Available data:
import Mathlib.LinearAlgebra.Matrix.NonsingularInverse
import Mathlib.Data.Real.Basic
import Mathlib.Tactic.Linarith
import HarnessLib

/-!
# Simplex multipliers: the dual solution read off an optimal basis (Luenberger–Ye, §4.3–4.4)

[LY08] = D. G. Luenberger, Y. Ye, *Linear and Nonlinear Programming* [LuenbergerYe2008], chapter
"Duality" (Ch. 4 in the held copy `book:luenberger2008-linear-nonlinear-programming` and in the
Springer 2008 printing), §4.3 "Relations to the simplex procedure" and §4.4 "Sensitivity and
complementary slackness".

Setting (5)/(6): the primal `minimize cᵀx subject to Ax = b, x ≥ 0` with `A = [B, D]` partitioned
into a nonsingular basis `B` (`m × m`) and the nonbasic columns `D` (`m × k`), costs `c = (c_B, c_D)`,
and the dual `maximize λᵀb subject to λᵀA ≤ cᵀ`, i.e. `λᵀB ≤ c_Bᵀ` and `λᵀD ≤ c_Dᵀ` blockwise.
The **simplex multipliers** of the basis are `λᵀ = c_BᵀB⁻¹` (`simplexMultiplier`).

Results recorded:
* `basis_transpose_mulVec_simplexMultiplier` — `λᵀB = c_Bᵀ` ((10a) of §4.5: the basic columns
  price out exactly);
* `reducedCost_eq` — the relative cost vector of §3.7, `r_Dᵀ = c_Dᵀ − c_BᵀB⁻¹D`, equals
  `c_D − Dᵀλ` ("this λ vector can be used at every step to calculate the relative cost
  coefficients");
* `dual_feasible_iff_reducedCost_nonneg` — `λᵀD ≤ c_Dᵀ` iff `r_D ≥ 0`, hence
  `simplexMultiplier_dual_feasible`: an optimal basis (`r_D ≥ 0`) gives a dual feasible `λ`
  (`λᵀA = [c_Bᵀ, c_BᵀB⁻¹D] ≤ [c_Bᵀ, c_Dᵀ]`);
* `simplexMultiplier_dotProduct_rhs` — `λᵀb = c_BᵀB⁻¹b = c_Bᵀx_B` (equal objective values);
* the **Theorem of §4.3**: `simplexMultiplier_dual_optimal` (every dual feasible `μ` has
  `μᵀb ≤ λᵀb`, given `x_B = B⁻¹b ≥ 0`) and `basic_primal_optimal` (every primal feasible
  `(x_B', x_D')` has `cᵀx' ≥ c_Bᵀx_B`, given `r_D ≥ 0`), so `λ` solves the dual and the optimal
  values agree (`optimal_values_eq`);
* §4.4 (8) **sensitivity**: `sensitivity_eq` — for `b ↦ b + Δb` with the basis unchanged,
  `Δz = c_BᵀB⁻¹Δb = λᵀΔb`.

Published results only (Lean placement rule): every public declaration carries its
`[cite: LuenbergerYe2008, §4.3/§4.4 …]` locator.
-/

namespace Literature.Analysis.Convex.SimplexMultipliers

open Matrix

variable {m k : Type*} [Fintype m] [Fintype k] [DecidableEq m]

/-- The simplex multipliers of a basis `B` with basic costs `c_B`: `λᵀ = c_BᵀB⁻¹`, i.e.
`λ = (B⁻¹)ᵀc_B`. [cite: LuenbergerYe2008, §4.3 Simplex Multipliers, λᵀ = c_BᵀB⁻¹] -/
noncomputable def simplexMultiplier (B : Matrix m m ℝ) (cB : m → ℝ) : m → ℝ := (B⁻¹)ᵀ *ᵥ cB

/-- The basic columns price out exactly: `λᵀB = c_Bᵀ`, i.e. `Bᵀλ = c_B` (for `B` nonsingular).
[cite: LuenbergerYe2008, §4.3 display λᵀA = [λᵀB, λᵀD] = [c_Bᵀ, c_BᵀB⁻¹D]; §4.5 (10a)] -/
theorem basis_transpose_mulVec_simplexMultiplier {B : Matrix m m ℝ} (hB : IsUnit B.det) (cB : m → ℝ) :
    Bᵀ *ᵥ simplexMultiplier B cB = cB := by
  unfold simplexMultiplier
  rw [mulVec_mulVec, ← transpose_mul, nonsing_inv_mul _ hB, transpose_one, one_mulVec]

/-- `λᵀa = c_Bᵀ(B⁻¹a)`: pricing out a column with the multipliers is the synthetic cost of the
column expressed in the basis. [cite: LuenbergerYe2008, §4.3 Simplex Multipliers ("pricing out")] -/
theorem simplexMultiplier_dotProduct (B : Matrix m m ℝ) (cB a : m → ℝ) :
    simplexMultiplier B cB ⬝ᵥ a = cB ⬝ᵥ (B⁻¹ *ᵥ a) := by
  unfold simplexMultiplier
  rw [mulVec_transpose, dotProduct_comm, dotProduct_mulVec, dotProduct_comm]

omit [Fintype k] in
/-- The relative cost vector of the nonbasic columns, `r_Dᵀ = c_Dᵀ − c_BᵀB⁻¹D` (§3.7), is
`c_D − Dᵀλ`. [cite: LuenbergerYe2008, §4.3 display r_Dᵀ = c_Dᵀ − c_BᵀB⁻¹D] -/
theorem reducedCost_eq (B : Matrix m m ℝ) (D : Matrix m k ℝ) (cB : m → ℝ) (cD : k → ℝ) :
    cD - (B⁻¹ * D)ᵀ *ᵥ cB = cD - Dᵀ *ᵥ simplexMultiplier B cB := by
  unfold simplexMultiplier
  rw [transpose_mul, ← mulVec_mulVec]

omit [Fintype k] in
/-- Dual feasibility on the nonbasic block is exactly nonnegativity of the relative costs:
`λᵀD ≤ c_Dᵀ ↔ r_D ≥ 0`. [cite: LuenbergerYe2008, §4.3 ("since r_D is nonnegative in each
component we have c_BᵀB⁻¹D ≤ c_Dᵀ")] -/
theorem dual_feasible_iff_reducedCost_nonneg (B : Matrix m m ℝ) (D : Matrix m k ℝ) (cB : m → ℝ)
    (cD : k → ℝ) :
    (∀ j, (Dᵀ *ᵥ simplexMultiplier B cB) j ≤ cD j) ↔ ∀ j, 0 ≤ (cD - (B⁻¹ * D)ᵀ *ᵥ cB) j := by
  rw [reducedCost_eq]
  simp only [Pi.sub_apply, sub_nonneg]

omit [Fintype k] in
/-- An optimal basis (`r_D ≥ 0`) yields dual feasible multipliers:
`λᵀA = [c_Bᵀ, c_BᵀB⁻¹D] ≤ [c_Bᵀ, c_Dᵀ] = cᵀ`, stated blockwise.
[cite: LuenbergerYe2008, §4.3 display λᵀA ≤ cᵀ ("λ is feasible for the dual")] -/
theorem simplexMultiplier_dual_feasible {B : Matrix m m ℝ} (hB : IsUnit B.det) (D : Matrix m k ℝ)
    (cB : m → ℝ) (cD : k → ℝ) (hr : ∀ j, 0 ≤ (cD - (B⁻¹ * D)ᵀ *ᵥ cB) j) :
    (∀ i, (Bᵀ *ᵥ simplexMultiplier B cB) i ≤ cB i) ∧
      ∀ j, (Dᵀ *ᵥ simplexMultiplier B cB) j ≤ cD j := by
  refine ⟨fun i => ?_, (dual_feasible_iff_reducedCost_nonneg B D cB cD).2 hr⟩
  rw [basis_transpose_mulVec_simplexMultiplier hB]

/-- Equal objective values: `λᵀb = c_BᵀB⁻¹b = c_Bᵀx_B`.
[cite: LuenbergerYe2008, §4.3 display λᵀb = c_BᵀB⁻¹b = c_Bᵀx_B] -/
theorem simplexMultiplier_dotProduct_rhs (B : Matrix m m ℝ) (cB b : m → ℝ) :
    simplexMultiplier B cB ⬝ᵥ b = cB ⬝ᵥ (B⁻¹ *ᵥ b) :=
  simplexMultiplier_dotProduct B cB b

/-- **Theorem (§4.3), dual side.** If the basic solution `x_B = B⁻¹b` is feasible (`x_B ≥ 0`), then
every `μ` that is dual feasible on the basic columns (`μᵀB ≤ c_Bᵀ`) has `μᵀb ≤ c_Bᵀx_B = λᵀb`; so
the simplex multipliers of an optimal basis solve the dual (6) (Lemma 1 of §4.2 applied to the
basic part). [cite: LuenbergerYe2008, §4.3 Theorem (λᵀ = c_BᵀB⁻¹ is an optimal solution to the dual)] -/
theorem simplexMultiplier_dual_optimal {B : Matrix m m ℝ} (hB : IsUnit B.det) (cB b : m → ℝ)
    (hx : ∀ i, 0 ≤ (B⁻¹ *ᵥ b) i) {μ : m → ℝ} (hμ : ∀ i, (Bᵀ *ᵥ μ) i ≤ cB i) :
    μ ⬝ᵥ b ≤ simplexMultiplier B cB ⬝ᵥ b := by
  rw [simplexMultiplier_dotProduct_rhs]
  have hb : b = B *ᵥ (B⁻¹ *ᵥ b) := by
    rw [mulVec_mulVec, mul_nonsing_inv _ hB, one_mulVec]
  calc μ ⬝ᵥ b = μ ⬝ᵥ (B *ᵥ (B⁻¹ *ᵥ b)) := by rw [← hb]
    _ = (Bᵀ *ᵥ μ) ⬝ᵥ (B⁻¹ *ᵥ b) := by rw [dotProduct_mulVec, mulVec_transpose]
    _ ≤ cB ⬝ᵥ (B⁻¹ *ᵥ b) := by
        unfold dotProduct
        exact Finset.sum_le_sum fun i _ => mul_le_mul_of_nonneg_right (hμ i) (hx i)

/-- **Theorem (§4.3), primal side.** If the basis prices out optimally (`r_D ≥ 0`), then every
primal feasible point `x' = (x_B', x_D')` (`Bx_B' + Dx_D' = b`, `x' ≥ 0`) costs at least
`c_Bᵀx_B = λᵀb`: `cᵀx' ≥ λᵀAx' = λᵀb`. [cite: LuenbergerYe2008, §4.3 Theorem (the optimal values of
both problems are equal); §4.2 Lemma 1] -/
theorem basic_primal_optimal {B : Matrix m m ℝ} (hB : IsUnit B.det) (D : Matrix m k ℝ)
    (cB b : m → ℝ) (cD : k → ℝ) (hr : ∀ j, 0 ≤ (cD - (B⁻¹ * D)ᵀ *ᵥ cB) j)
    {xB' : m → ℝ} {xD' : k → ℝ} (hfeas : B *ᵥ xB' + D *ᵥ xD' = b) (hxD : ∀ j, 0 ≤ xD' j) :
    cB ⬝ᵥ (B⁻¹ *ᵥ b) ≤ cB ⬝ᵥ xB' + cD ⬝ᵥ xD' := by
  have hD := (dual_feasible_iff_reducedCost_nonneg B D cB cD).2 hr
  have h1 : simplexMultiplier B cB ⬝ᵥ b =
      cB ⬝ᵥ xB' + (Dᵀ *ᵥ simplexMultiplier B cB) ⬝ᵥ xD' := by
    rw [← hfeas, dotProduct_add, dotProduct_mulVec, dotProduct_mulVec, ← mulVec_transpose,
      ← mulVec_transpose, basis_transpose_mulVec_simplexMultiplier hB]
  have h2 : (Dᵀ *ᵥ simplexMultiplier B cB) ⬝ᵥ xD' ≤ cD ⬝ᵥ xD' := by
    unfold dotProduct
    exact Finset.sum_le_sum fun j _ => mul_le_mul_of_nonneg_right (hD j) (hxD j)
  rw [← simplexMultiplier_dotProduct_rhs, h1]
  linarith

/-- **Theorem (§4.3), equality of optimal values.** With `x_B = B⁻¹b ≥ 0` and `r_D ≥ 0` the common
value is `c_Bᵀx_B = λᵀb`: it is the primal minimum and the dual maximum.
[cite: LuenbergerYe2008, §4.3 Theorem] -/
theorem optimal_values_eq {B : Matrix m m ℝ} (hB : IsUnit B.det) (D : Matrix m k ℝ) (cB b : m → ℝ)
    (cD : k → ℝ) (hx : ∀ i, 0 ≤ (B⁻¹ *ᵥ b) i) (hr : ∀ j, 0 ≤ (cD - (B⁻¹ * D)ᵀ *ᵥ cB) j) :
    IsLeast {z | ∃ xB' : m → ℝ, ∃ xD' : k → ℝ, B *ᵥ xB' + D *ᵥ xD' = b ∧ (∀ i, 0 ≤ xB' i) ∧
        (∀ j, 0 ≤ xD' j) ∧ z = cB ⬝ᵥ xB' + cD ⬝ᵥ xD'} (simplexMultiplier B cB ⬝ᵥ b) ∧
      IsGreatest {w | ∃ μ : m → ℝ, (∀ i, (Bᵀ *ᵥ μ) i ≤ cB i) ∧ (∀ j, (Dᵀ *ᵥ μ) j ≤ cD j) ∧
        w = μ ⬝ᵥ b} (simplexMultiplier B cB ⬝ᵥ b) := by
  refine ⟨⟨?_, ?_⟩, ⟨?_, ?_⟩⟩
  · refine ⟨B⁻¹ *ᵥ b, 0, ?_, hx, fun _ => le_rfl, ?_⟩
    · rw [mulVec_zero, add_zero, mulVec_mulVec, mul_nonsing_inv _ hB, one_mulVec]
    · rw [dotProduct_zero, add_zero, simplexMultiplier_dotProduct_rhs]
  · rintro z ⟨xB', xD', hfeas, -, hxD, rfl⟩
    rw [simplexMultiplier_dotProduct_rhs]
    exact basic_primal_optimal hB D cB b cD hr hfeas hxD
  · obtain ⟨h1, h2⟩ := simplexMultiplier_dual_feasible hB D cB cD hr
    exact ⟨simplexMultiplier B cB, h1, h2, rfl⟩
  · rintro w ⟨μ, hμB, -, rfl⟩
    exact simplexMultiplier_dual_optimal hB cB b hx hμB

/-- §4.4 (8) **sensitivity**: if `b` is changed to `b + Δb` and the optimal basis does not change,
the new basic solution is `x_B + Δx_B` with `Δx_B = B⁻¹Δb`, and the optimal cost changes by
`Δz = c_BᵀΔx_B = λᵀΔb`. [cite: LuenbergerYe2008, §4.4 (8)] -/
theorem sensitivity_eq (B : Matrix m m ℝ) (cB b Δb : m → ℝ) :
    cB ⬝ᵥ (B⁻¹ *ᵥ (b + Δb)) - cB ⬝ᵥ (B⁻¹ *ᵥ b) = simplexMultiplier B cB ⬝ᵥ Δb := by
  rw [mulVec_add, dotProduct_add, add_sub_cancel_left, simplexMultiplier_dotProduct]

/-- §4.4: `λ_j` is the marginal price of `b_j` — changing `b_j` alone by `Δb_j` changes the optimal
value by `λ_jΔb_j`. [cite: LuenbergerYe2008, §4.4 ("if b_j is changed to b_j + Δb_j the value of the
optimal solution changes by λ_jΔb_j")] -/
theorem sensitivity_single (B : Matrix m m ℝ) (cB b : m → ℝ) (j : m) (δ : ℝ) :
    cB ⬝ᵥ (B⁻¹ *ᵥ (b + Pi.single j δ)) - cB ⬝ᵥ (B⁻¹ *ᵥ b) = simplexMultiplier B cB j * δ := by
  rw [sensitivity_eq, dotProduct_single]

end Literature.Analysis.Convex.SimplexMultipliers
==
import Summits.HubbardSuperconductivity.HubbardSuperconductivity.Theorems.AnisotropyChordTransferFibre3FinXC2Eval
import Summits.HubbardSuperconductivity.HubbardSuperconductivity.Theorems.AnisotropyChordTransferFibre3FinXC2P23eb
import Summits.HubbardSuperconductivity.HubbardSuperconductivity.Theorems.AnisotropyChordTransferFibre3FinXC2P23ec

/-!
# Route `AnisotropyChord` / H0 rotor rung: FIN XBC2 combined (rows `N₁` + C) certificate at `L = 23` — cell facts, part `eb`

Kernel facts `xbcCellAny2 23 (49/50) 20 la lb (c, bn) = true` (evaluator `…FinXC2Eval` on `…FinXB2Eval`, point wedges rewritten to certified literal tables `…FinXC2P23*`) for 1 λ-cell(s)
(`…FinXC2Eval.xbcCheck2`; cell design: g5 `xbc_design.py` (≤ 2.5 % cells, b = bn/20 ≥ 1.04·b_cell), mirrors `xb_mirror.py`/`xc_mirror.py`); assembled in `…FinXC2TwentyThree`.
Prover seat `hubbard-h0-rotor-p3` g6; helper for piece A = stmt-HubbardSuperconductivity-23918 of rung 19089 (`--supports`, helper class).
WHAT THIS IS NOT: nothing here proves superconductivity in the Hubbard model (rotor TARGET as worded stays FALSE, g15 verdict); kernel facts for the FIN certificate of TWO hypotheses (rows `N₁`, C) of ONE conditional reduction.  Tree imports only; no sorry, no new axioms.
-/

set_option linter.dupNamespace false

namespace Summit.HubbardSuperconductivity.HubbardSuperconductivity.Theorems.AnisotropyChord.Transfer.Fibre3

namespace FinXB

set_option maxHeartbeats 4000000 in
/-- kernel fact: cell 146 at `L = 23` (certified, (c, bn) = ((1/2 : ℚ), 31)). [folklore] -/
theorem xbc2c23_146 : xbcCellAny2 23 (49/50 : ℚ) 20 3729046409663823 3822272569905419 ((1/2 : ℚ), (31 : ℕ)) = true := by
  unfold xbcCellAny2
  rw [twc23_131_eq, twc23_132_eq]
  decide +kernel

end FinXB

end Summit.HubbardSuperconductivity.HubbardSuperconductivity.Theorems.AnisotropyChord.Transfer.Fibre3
---
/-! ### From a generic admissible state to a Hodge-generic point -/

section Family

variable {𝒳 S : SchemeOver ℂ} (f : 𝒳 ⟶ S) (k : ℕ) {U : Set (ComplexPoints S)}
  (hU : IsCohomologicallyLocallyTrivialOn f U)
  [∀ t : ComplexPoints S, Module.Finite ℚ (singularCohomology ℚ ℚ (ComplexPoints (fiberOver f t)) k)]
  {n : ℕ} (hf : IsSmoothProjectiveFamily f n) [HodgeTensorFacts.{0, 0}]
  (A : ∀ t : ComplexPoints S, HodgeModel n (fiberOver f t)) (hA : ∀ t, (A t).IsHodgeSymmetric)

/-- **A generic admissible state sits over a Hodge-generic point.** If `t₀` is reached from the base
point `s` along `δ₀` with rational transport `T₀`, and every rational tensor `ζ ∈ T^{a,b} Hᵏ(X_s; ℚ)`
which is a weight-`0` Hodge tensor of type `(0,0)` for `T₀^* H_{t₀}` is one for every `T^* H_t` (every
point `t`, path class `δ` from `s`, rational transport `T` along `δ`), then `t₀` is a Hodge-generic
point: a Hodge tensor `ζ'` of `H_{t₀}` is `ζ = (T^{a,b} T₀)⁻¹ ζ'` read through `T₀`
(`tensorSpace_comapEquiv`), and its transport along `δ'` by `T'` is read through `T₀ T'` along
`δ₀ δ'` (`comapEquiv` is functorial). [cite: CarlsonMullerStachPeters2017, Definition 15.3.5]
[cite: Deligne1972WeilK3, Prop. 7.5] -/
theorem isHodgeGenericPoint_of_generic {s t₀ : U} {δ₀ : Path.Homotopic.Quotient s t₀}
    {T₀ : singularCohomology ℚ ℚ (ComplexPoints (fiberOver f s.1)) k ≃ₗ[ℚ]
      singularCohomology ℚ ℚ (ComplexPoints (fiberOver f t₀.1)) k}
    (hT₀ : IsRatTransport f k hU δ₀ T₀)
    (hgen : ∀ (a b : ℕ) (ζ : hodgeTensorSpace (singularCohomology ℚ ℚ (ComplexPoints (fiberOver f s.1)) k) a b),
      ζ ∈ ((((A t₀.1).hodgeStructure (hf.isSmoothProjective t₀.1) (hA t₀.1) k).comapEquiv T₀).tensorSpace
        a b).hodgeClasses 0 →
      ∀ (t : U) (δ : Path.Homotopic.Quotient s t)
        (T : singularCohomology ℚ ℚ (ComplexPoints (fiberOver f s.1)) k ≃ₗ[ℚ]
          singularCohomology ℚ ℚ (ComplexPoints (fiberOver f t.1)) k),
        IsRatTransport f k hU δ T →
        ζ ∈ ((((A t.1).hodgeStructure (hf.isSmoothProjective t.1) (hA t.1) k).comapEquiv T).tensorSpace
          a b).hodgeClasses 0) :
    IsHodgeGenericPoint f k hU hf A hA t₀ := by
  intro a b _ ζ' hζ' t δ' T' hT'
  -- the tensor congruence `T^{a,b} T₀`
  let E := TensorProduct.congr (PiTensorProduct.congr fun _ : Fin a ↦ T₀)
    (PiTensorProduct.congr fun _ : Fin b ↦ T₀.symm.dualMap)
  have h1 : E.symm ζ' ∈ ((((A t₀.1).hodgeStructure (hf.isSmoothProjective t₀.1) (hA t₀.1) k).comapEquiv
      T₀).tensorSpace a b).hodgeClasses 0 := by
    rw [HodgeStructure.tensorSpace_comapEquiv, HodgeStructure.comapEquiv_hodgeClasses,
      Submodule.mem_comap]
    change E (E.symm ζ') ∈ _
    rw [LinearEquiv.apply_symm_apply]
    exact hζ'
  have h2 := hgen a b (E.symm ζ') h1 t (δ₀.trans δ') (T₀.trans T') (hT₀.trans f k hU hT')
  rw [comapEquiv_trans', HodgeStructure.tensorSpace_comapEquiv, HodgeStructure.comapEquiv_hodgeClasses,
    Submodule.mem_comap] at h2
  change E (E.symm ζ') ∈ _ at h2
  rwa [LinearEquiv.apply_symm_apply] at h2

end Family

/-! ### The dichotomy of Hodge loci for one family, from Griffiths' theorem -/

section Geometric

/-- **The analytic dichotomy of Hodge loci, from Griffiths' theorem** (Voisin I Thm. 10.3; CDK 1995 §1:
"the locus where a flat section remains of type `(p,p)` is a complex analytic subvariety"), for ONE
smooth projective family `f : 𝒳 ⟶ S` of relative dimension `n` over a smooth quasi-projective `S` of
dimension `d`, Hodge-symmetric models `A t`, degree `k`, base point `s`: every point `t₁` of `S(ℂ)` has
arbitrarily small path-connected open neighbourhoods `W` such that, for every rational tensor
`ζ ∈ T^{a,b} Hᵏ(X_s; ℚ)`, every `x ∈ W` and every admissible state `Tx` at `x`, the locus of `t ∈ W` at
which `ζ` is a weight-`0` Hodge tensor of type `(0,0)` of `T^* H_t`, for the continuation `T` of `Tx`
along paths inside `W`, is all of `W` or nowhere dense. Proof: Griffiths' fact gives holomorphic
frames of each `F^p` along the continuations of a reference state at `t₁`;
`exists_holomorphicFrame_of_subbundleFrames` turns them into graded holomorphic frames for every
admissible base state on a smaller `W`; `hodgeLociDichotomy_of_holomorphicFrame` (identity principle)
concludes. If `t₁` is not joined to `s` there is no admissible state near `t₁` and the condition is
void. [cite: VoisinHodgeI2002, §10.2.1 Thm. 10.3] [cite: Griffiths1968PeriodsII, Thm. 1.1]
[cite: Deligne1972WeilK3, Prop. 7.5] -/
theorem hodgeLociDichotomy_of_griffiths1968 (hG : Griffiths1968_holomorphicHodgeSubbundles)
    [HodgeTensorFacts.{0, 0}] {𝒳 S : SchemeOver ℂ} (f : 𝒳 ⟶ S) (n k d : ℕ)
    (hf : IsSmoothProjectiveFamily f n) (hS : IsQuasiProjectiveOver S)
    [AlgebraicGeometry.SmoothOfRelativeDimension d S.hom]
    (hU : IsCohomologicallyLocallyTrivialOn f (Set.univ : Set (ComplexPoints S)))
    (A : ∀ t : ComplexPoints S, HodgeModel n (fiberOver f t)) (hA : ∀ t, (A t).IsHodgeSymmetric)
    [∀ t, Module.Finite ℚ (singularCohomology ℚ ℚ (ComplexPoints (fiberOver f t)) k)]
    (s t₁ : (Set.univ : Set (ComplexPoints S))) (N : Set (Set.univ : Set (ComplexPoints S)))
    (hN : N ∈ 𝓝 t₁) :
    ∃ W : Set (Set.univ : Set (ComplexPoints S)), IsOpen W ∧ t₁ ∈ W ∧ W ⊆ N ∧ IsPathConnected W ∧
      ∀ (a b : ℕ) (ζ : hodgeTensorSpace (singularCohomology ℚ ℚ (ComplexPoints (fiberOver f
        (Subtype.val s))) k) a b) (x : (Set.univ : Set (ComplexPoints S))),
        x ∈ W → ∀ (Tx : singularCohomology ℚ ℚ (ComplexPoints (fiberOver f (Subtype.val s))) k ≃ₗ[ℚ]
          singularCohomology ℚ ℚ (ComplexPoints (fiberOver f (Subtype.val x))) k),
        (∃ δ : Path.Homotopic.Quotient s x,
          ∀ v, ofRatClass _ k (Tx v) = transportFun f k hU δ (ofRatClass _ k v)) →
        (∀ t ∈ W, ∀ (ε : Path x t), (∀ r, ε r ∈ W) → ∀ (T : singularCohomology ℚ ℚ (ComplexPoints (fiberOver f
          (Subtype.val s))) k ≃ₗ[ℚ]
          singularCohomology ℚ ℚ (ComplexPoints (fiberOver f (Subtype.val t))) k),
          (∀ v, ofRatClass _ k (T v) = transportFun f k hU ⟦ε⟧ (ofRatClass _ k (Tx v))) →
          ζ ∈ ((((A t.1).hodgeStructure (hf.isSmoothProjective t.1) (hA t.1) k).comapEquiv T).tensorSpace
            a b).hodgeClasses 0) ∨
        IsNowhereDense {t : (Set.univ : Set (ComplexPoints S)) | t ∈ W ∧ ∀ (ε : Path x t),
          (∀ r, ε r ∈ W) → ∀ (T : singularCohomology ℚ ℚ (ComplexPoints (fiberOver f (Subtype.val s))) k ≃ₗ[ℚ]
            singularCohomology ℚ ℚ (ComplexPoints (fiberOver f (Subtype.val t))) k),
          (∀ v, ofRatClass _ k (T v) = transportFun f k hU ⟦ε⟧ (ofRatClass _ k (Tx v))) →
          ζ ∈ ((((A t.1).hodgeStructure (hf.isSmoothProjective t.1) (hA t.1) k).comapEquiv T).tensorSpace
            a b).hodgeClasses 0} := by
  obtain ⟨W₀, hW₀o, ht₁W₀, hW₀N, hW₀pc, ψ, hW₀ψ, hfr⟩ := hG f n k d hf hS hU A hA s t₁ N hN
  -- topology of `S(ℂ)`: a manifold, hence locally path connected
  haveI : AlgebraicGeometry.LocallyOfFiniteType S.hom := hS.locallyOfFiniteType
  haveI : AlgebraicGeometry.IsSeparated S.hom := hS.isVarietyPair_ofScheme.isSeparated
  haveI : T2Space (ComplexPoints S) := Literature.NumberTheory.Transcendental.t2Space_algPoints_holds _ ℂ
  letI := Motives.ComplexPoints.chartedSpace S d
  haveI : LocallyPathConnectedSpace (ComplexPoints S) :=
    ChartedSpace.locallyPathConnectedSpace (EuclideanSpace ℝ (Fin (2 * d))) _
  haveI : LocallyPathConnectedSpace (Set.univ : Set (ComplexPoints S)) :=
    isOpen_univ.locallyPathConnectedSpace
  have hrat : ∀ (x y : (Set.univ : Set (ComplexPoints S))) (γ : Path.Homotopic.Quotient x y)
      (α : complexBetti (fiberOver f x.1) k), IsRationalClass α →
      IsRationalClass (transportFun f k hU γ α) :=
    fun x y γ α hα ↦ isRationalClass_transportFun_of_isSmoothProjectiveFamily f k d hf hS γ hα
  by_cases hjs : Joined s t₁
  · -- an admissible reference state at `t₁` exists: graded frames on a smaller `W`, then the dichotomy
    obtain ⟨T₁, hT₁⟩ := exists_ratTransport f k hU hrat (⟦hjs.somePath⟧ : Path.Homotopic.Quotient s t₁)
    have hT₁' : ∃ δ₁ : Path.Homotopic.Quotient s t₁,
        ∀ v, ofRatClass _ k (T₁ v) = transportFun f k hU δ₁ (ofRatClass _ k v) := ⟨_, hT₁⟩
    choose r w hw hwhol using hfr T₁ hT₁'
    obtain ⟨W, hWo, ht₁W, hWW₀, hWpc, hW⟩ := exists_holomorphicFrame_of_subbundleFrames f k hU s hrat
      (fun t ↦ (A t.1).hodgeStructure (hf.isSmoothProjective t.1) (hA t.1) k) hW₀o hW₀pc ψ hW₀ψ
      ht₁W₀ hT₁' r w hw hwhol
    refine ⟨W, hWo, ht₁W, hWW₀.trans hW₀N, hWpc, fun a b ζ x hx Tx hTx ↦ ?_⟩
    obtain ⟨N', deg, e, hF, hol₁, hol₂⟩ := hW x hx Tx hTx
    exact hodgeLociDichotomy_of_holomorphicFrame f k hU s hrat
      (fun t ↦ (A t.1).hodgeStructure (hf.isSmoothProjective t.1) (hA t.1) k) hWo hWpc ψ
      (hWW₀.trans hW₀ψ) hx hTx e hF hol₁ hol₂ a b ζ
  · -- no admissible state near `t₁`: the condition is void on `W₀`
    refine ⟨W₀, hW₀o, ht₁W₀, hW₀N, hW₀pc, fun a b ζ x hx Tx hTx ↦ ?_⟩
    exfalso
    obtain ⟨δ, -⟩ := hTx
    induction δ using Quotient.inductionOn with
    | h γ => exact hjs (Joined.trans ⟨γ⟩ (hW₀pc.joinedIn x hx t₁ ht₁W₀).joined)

Problem description:
Copy every line above in which the string "hW₀N" shows up.

Answer box:
  obtain ⟨W₀, hW₀o, ht₁W₀, hW₀N, hW₀pc, ψ, hW₀ψ, hfr⟩ := hG f n k d hf hS hU A hA s t₁ N hN
    refine ⟨W, hWo, ht₁W, hWW₀.trans hW₀N, hWpc, fun a b ζ x hx Tx hTx ↦ ?_⟩
    refine ⟨W₀, hW₀o, ht₁W₀, hW₀N, hW₀pc, fun a b ζ x hx Tx hTx ↦ ?_⟩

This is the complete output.